The knowledge-based curation, database generation, computational hit discovery, and experimental nomination strategy described in SMACC is generalizable, workable, and applicable to many understudied proteins, especially where structural or evolutionary linkages can be made within or between species. This is especially important for antiviral research as there remains little research on many proteins important for viral replication such as helicases, methyltransferases, proteases, and polymerases. By harnessing reasoning over existing knowledge, this workflow can be used to identify subsets of existing chemogenomics data that are relevant to these understudied targets and nominate compounds for targeted experimental assays.

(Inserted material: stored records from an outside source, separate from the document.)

import Summits.HubbardSuperconductivity.HubbardSuperconductivity.Theorems.AnisotropyChordTransferFibre3FinXBSym

/-!
# Route `AnisotropyChord` / H0 rotor rung: FIN combined (rows `N₁` + C) certificate at `L = 16` — cell facts, part `cd`

Kernel facts `xbcCellAny 16 (49/50) 20 la lb (c, bn) = true` (via the symmetric-table evaluator `xbcCellAnyW` of `…FinXBSym`: `rw [← xbcCellAnyW_eq]; decide +kernel`, zero data) for 1 λ-cells of the per-`L` cover
(`…FinXCCover.xbcCheck`; cell design: p3 g6 (g5 generator) scratch `xbc_design.py`, mirrors `xb_mirror.py`/`xc_mirror.py`); assembled in `…FinXBCSixteen`.
Prover seat `hubbard-h0-rotor-p3` g5; helper for piece A = stmt-HubbardSuperconductivity-23918 of rung 19089 (`--supports`, helper class).
WHAT THIS IS NOT: nothing here proves superconductivity in the Hubbard model (rotor TARGET as worded stays FALSE, g15 verdict); kernel facts for the FIN certificate of two hypotheses (rows `N₁`, C) of ONE conditional reduction.  Tree imports only; no sorry, no new axioms.
-/

set_option linter.dupNamespace false

namespace Summit.HubbardSuperconductivity.HubbardSuperconductivity.Theorems.AnisotropyChord.Transfer.Fibre3

namespace FinXB

set_option maxHeartbeats 4000000 in
/-- kernel fact: cell 95 at `L = 16` (certified, c = (11/20 : ℚ), b = 15/20). [folklore] -/
theorem xbc16_95 : xbcCellAny 16 (49/50 : ℚ) 20 2256116920362713 2312519843371781 ((11/20 : ℚ), (15 : ℕ)) = true := by
  rw [← xbcCellAnyW_eq]
  decide +kernel

end FinXB

end Summit.HubbardSuperconductivity.HubbardSuperconductivity.Theorems.AnisotropyChord.Transfer.Fibre3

The SMACC database was instrumental in the early stages of hit discovery for the Rapidly Emerging Antiviral Drug Development Initiative-Antiviral Drug Discovery Center funded by the National Institute of Allergy and Infectious Diseases (https://www.niaid.nih.gov/research/antiviral-drug-discovery-centers-pathogens-pandemic-concern). For example, in the first use of SMACC, 73 compounds with a known activity of <10 μM or >50% inhibition against any flavivirus were selected for testing in a nanoLuc assay against Dengue 2 and Dengue 4 at 1 and 10 μM. In this assay, 43 out of 73 compounds had significant activity as defined as <50% relative light unit. With 13 and 10 compounds showing significant activity at 1 μM against Dengue 2 and Dengue 4, respectively (unpublished data). Further experimentation of the top hits revealed a large degree of cytotoxicity, and overcoming this requires further medicinal chemistry efforts for derivative design. Nonetheless, SMACC is a tool developed for early hit discovery and has been successfully utilized in this capacity.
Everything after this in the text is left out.